Symboles de l’Etat malien : Kidal défie encore Bamako

Le 17 juillet 2019, la célébrissime localité de Kidal a encore fait parler d’elle en défiant Bamako. En effet, en marge de la visite d’un groupe de parlementaires de l’Assemblée nationale dans cette ville, des activistes se sont livrés à des actes de profanation des symboles de l’Etat malien. Ainsi, des drapeaux ont subi des autodafés ou encore été traînés dans la boue. A cela, il faut ajouter que des slogans favorables à l’Azawad, du nom de cette utopiste République, revendiquée, initialement par le Mouvement national de libération de l’Azawad (MNLA), ont été scandés au nez et à la barbe des « étrangers » venus de Bamako, c’est-à-dire les parlementaires de l’Assemblée nationale.

Le gouvernement malien a vite réagi en condamnant vigoureusement des actes de profanation des symboles de la République. Le MNLA, qui s’est rendu maître absolu des lieux par la force des armes, a, lui aussi, embouché la même trompette. Mieux, il dit se désolidariser « sans ambages de tout acte contraire à ses engagements pris dans le cadre de l’Accord de paix d’Alger, y compris ceux liés aux symboles de l’Etat dans la ville de Kidal ». Cet extrait du communiqué, signé par son porte-parole, révèle une chose. En effet, pendant que Bamako préfère appeler le chat par son nom, en qualifiant les actes posés par les activistes de la société civile de Kidal, d’atteintes gravissimes à la République, les indépendantistes usent d’euphémismes du genre  «comportement inapproprié à l’égard du Drapeau national ».

Le moins que l’on puisse dire, c’est que le vocabulaire employé par les maîtres absolus de Kidal n’est pas anodin. Il peut être décrypté comme traduisant une attitude de complaisance, voire de complicité avec les auteurs de ces actes de vandalisme.

Et quand les indépendantistes évoquent une « marche spontanée d’activistes de la société civile de Kidal », l’on peut avoir des raisons d’être dubitatif.

La première est que la visite des parlementaires de l’Assemblée nationale, qui a réveillé l’instinct indépendantiste des marcheurs, a été organisée de concert avec la CMA. Cette dernière avait donc les moyens d’éviter ce qu’elle qualifie de « comportement inapproprié».

La seconde raison est relative à la sincérité de la Coordination des mouvements de l’Azawad (CMA), quand on sait que la ville de Kidal est sous son emprise totale, et qu’absolument rien de grandiose ne peut s’y passer sans son consentement.  
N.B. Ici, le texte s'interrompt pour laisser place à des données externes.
/-! ## §3 Everything DISCHARGED for canonical families (the engine line's pins (ix′), (xi‴)) -/

/-- **G2 FOR CANONICAL FAMILIES — only pin-shaped hypotheses.**  `G′ = U(H′)`, `H = U(Φ₂) × U(Φ₁)`; `γ_H` rational `G`-regular with rational image `γ₀ ∈ G′(L⁺)`; `Δ`
a.e. trivial, `Tinf`, class weight `w` reading ★ `adelicFactor`; local Haar measures `ν_v` on `G′_v` with `ν_v(K′_v) = 1` and `νH_v` on `H_v` with `νH_v(K₂,v × K₁,v) = 1`;
local families `mG`, `mH` CANONICAL for them on the (`G`-)regular classes (★ `OrbitalMeasureFamily.IsCanonical`), archimedean families `mGi`, `mHi` admissible on the
(`G`-)regular classes; an `IsTest` pure tensor `T` on `G′(𝐀)` and an unramified pure tensor `T^H` on `H(𝐀)` (compactly supported, continuous bad ∕ archimedean factors)
with `T^H.loc v` a `Δ_v`-transfer of `T.loc v` at EVERY finite `v` and `T^H.arch` a `Δ_∞`-transfer of `T.arch`.  THEN
`Σᶠ_{c ∈ 𝒞_𝐀(γ_H)} w c · Φ_{ofLocalAdelic mG mGi}(c, T.eval) = Φ^{st,𝐀}_H(γ_H; ofLocalAdelicPair mH mHi; T^H.eval)` — «`Φ^κ(γ, f) = Φ^{st}(γ_H, f^H)`».  Assembly of ★ (E3-G′κ) §5
`…_of_isCanonical`, ★ `archKappaSide_eq_archStableSideH` ∕ `prod_localKappaSide_eq_prod_localStableSideH`, and ★ (E3c-H) `…_of_isCanonical'`.
[cite: Rogawski1990, §4.3 (4.3.1)–(4.3.3) pp. 43–44; §4.9 p. 54; §14.3 pp. 233–234; §14.5 Thm. 14.5.1 (a) p. 238] [cite: Kottwitz1986, Prop. 7.1, Cor. 7.3] [cite: Langlands1983] -/
theorem MatchingAdele.adelicKappaOrbitalIntegralG'_ofLocalAdelic_eq_adelicStableOrbitalIntegralH_of_isCanonical
      [∀ h : pairAdelic L (Matrix.of fun i j : Fin 2 => if i.val + j.val + 1 = 2 then (1 : L) else 0) (Matrix.of fun i j : Fin 1 => if i.val + j.val + 1 = 1 then (1 : L) else 0), BorelSpace (pairAdelic L (Matrix.of fun i j : Fin 2 => if i.val + j.val + 1 = 2 then (1 : L) else 0) (Matrix.of fun i j : Fin 1 => if i.val + j.val + 1 = 1 then (1 : L) else 0) ⧸ Subgroup.centralizer ({h} : Set (pairAdelic L (Matrix.of fun i j : Fin 2 => if i.val + j.val + 1 = 2 then (1 : L) else 0) (Matrix.of fun i j : Fin 1 => if i.val + j.val + 1 = 1 then (1 : L) else 0))))]
    [∀ (v : HeightOneSpectrum (𝓞 ↥(maximalRealSubfield L))) (x : pairLocal L (Matrix.of fun i j : Fin 2 => if i.val + j.val + 1 = 2 then (1 : L) else 0) (Matrix.of fun i j : Fin 1 => if i.val + j.val + 1 = 1 then (1 : L) else 0) v),
      BorelSpace (pairLocal L (Matrix.of fun i j : Fin 2 => if i.val + j.val + 1 = 2 then (1 : L) else 0) (Matrix.of fun i j : Fin 1 => if i.val + j.val + 1 = 1 then (1 : L) else 0) v ⧸ Subgroup.centralizer ({x} : Set (pairLocal L (Matrix.of fun i j : Fin 2 => if i.val + j.val + 1 = 2 then (1 : L) else 0) (Matrix.of fun i j : Fin 1 => if i.val + j.val + 1 = 1 then (1 : L) else 0) v)))]
    [∀ a : pairArch L (Matrix.of fun i j : Fin 2 => if i.val + j.val + 1 = 2 then (1 : L) else 0) (Matrix.of fun i j : Fin 1 => if i.val + j.val + 1 = 1 then (1 : L) else 0), BorelSpace (pairArch L (Matrix.of fun i j : Fin 2 => if i.val + j.val + 1 = 2 then (1 : L) else 0) (Matrix.of fun i j : Fin 1 => if i.val + j.val + 1 = 1 then (1 : L) else 0) ⧸ Subgroup.centralizer ({a} : Set (pairArch L (Matrix.of fun i j : Fin 2 => if i.val + j.val + 1 = 2 then (1 : L) else 0) (Matrix.of fun i j : Fin 1 => if i.val + j.val + 1 = 1 then (1 : L) else 0))))]
    (hH' : (H'.map (cmConjRingHom L))ᵀ = H') (hdet : H'.det ≠ 0)
    (hreg : IsGRegular (cmConjRingHom L) (Matrix.of fun i j : Fin 2 => if i.val + j.val + 1 = 2 then (1 : L) else 0) (Matrix.of fun i j : Fin 1 => if i.val + j.val + 1 = 1 then (1 : L) else 0) (Matrix.of fun i j : Fin 3 => if i.val + j.val + 1 = 3 then (1 : L) else 0) endoForm_antidiagOne γH)
    {γ₀ : (UnitaryGroup.cmDatum L 3 H').Rational} (hγ : IsNormPair L H' γH γ₀)
    (Δ : ∀ v : HeightOneSpectrum (𝓞 ↥(maximalRealSubfield L)), LocalTransferFactor L H' v) (hΔ : IsAlmostEverywhereTrivial L H' Δ)
    (Tinf : ArchTransferFactor L H')
    (w : ConjClasses (UnitaryGroup.cmDatum L 3 H').Adelic → ℂ)
    (hw : ∀ p : MatchingAdele L H' γH, w (ConjClasses.mk p.adele) = adelicFactor L H' Δ Tinf.Δ γH p)
    [∀ v : HeightOneSpectrum (𝓞 ↥(maximalRealSubfield L)), MeasurableSpace ((UnitaryGroup.cmDatum L 3 H').Local v)]
    [∀ v : HeightOneSpectrum (𝓞 ↥(maximalRealSubfield L)), BorelSpace ((UnitaryGroup.cmDatum L 3 H').Local v)]
    (ν : ∀ v : HeightOneSpectrum (𝓞 ↥(maximalRealSubfield L)), Measure ((UnitaryGroup.cmDatum L 3 H').Local v))
    [∀ v, (ν v).IsHaarMeasure] [∀ v, (ν v).IsMulRightInvariant]
    (hν : ∀ v, ν v (UnitaryGroup.cmLocalIntegralLevel L 3 H' v) = 1)
    (mG : ∀ v : HeightOneSpectrum (𝓞 ↥(maximalRealSubfield L)), OrbitalMeasureFamily ((UnitaryGroup.cmDatum L 3 H').Local v))
    (hcan : ∀ v, (mG v).IsCanonical (fun x => IsRegularElt (x.val : GL (Fin 3) (UnitaryGroup.LocalRing L v))) (ν v))
    (mGi : OrbitalMeasureFamily (UnitaryGroup.arch (↥(maximalRealSubfield L)) L (IsCMField.complexConj L) 3 H'))
    (hadmA : mGi.IsAdmissibleOn fun a => IsRegularElt (a.val : GL (Fin 3) (mixedEmbedding.mixedSpace L)))
    (T : UnitaryGroup.PureTensor L 3 H') (hT : T.IsTest)
    [∀ v : HeightOneSpectrum (𝓞 ↥(maximalRealSubfield L)), MeasurableSpace (pairLocal L (Matrix.of fun i j : Fin 2 => if i.val + j.val + 1 = 2 then (1 : L) else 0) (Matrix.of fun i j : Fin 1 => if i.val + j.val + 1 = 1 then (1 : L) else 0) v)]
    [∀ v : HeightOneSpectrum (𝓞 ↥(maximalRealSubfield L)), BorelSpace (pairLocal L (Matrix.of fun i j : Fin 2 => if i.val + j.val + 1 = 2 then (1 : L) else 0) (Matrix.of fun i j : Fin 1 => if i.val + j.val + 1 = 1 then (1 : L) else 0) v)]
    (νH : ∀ v : HeightOneSpectrum (𝓞 ↥(maximalRealSubfield L)), Measure (pairLocal L (Matrix.of fun i j : Fin 2 => if i.val + j.val + 1 = 2 then (1 : L) else 0) (Matrix.of fun i j : Fin 1 => if i.val + j.val + 1 = 1 then (1 : L) else 0) v))
    [∀ v, (νH v).IsHaarMeasure] [∀ v, (νH v).IsMulRightInvariant]
    (hνH : ∀ v, νH v ((UnitaryGroup.cmLocalIntegralLevel L 2 (Matrix.of fun i j : Fin 2 => if i.val + j.val + 1 = 2 then (1 : L) else 0) v : Set ((UnitaryGroup.cmDatum L 2 (Matrix.of fun i j : Fin 2 => if i.val + j.val + 1 = 2 then (1 : L) else 0)).Local v)) ×ˢ
      (UnitaryGroup.cmLocalIntegralLevel L 1 (Matrix.of fun i j : Fin 1 => if i.val + j.val + 1 = 1 then (1 : L) else 0) v : Set ((UnitaryGroup.cmDatum L 1 (Matrix.of fun i j : Fin 1 => if i.val + j.val + 1 = 1 then (1 : L) else 0)).Local v))) = 1)
    (mH : ∀ v : HeightOneSpectrum (𝓞 ↥(maximalRealSubfield L)), OrbitalMeasureFamily (pairLocal L (Matrix.of fun i j : Fin 2 => if i.val + j.val + 1 = 2 then (1 : L) else 0) (Matrix.of fun i j : Fin 1 => if i.val + j.val + 1 = 1 then (1 : L) else 0) v))
    (mHi : OrbitalMeasureFamily (pairArch L (Matrix.of fun i j : Fin 2 => if i.val + j.val + 1 = 2 then (1 : L) else 0) (Matrix.of fun i j : Fin 1 => if i.val + j.val + 1 = 1 then (1 : L) else 0)))
    (hadmH : ∀ v, (mH v).IsAdmissibleOn (IsLocalGRegular L v)) (hcanH : ∀ v, (mH v).IsCanonical (IsLocalGRegular L v) (νH v))
    (hadmAH : mHi.IsAdmissibleOn (IsArchGRegular L))
    (TH : PureTensor₂ L (Matrix.of fun i j : Fin 2 => if i.val + j.val + 1 = 2 then (1 : L) else 0) (Matrix.of fun i j : Fin 1 => if i.val + j.val + 1 = 1 then (1 : L) else 0)) (hTH : TH.IsUnramified₂) (hTc : ∀ v ∈ TH.S, HasCompactSupport (TH.loc v)) (hTa : HasCompactSupport TH.arch)
    (hTc' : ∀ v ∈ TH.S, Continuous (TH.loc v)) (hTa' : Continuous TH.arch)
    (hloc : ∀ v, IsLocalDeltaTransfer L H' v (Δ v) (mH v) (mG v) (TH.loc v) (T.loc v))
    (harch : IsArchDeltaTransfer L H' Tinf mHi mGi TH.arch T.arch) :
    adelicKappaOrbitalIntegralG' L H' γH w (UnitaryGroup.OrbitalMeasureFamily.ofLocalAdelic L 3 H' mG mGi) T.eval =
      adelicStableOrbitalIntegralH L γH (OrbitalMeasureFamily.ofLocalAdelicPair L (Matrix.of fun i j : Fin 2 => if i.val + j.val + 1 = 2 then (1 : L) else 0) (Matrix.of fun i j : Fin 1 => if i.val + j.val + 1 = 1 then (1 : L) else 0) mH mHi) TH.eval := by
  classical
  obtain ⟨S₁, hS₁⟩ := MatchingAdele.exists_adelicKappaOrbitalIntegralG'_ofLocalAdelic_eq_of_isCanonical hH' hdet hreg hγ Δ hΔ Tinf w hw ν hν mG hcan mGi hadmA T hT
  obtain ⟨S₂, hS₂⟩ := MatchingAdeleH.exists_isEulerOnClasses_ofLocalAdelicPair_of_isCanonical' νH hνH hreg mH mHi hadmH hcanH hadmAH TH hTH hTc hTa hTc' hTa'
  have h₁ := hS₁ (S₁ ∪ S₂) Finset.subset_union_left
  have h₂ := hS₂ (S₁ ∪ S₂) Finset.subset_union_right
  rw [isEulerOnClasses_iff] at h₂
  rw [h₁, archKappaSide_eq_archStableSideH harch hreg, prod_localKappaSide_eq_prod_localStableSideH (S₁ ∪ S₂) hloc hreg]
  unfold adelicStableOrbitalIntegralH
  rw [h₂]
  rfl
En réalité, la CMA ne s’est jamais débarrassée de sa posture de mouvement indépendante. Mais comme elle ne peut plus l’afficher publiquement, accord de paix d’Alger oblige, elle fait porter cette revendication par d’autres structures. Et la meilleure manière de le faire sans courir le risque de se faire remonter les bretelles par la communauté internationale, est de passer par ce qu’elle appelle « activistes de la société civile ». Et l’on n’a pas besoin d’être versé dans l’art de décrypter les événements au second degré, pour savoir que derrière « les activistes de la société civile de Kidal » qui ont osé « déféquer dans le champ du chef » pour reprendre un proverbe africain, peut se cacher la CMA. Et l’autre nom de la CMA est le MNLA (Mouvement national de libération de l’Azawad).

En effet, il n’est un secret pour aucun Malien, le MNLA, principale composante de la CMA, n’a jamais fait mystère de sa volonté de soustraire le Nord-Mali de la République malienne pour en faire un Etat indépendant.
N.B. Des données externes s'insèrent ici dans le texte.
/-- [folklore] **Perturbed inverse, sharp row-sum form** (Neumann bound, proved by the a-priori estimate): for a unit `A`,
if `Σ_j ‖A⁻¹ i j‖ ≤ α` and `‖A⁻¹ i j‖ ≤ a` for all `i j`, `Σ_j ‖(A − B) i j‖ ≤ η` for all `i`, and `α·η < 1`, then `B`
is a unit and `‖B⁻¹ i j‖ ≤ a/(1 − α·η)` for all `i j`.  Mechanism: with `M = A⁻¹(A − B)` (row sums `≤ α·η`),
`B v = 0 ⇒ v = M v ⇒ v = 0` (so `det B ≠ 0` over a field), and `B⁻¹ = A⁻¹ + M B⁻¹` column by column. -/
theorem isUnit_and_norm_inv_apply_le (A B : Matrix n n 𝕜) (hA : IsUnit A) {α a η : ℝ}
    (hα : ∀ i, ∑ j, ‖A⁻¹ i j‖ ≤ α) (ha : ∀ i j, ‖A⁻¹ i j‖ ≤ a) (hη : ∀ i, ∑ j, ‖(A - B) i j‖ ≤ η)
    (hq : α * η < 1) :
    IsUnit B ∧ ∀ i j, ‖B⁻¹ i j‖ ≤ a / (1 - α * η) := by
  have hAd : IsUnit A.det := (Matrix.isUnit_iff_isUnit_det A).mp hA
  set M : Matrix n n 𝕜 := A⁻¹ * (A - B) with hMdef
  have hM : ∀ i, ∑ k, ‖M i k‖ ≤ α * η := by
    intro i
    have hη0 : 0 ≤ η := (Finset.sum_nonneg fun j _ => norm_nonneg _).trans (hη i)
    exact (rowSum_mul_le A⁻¹ (A - B) hη i).trans (mul_le_mul_of_nonneg_right (hα i) hη0)
  have hAB : A⁻¹ * B = 1 - M := by
    rw [hMdef, Matrix.mul_sub, Matrix.nonsing_inv_mul A hAd, sub_sub_cancel]
  have hBU : IsUnit B := by
    rw [Matrix.isUnit_iff_isUnit_det, isUnit_iff_ne_zero, ne_eq, ← Matrix.exists_mulVec_eq_zero_iff]
    rintro ⟨v, hv, hBv⟩
    apply hv
    have h1 : Matrix.mulVec (A⁻¹ * B) v = 0 := by
      rw [← Matrix.mulVec_mulVec, hBv, Matrix.mulVec_zero]
    rw [hAB, Matrix.sub_mulVec, Matrix.one_mulVec, sub_eq_zero] at h1
    have hfix : ∀ i, v i = (0 : n → 𝕜) i + ∑ k, M i k * v k := by
      intro i
      rw [Pi.zero_apply, zero_add]
      exact congr_fun h1 i
    funext i
    have hi := norm_apply_le_of_fixedPoint M hM hq v 0 (s := 0) (fun _ => by rw [Pi.zero_apply, norm_zero]) hfix i
    rw [zero_div] at hi
    exact norm_le_zero_iff.mp hi
  refine ⟨hBU, ?_⟩
  have hBd : IsUnit B.det := (Matrix.isUnit_iff_isUnit_det B).mp hBU
  have hC : B⁻¹ = A⁻¹ + M * B⁻¹ := by
    have h2 : (A⁻¹ * B) * B⁻¹ = A⁻¹ := by
      rw [Matrix.mul_assoc, Matrix.mul_nonsing_inv B hBd, Matrix.mul_one]
    rw [hAB, Matrix.sub_mul, Matrix.one_mul] at h2
    rw [← h2, sub_add_cancel]
  intro i j
  refine norm_apply_le_of_fixedPoint M hM hq (fun k => B⁻¹ k j) (fun k => A⁻¹ k j) (fun k => ha k j)
    (fun k => ?_) i
  have h3 := congr_fun (congr_fun hC k) j
  rw [Matrix.add_apply, Matrix.mul_apply] at h3
  exact h3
En tout cas, au-delà des simples condamnations de principe, le Mali et la communauté internationale doivent sanctionner les responsables de ses mouvements qui ne sont pas à leurs premiers coups de sabotage de la mise en œuvre de l’accord pour la paix et la réconciliation nationale issu du processus d’Alger dont ils sont signataires.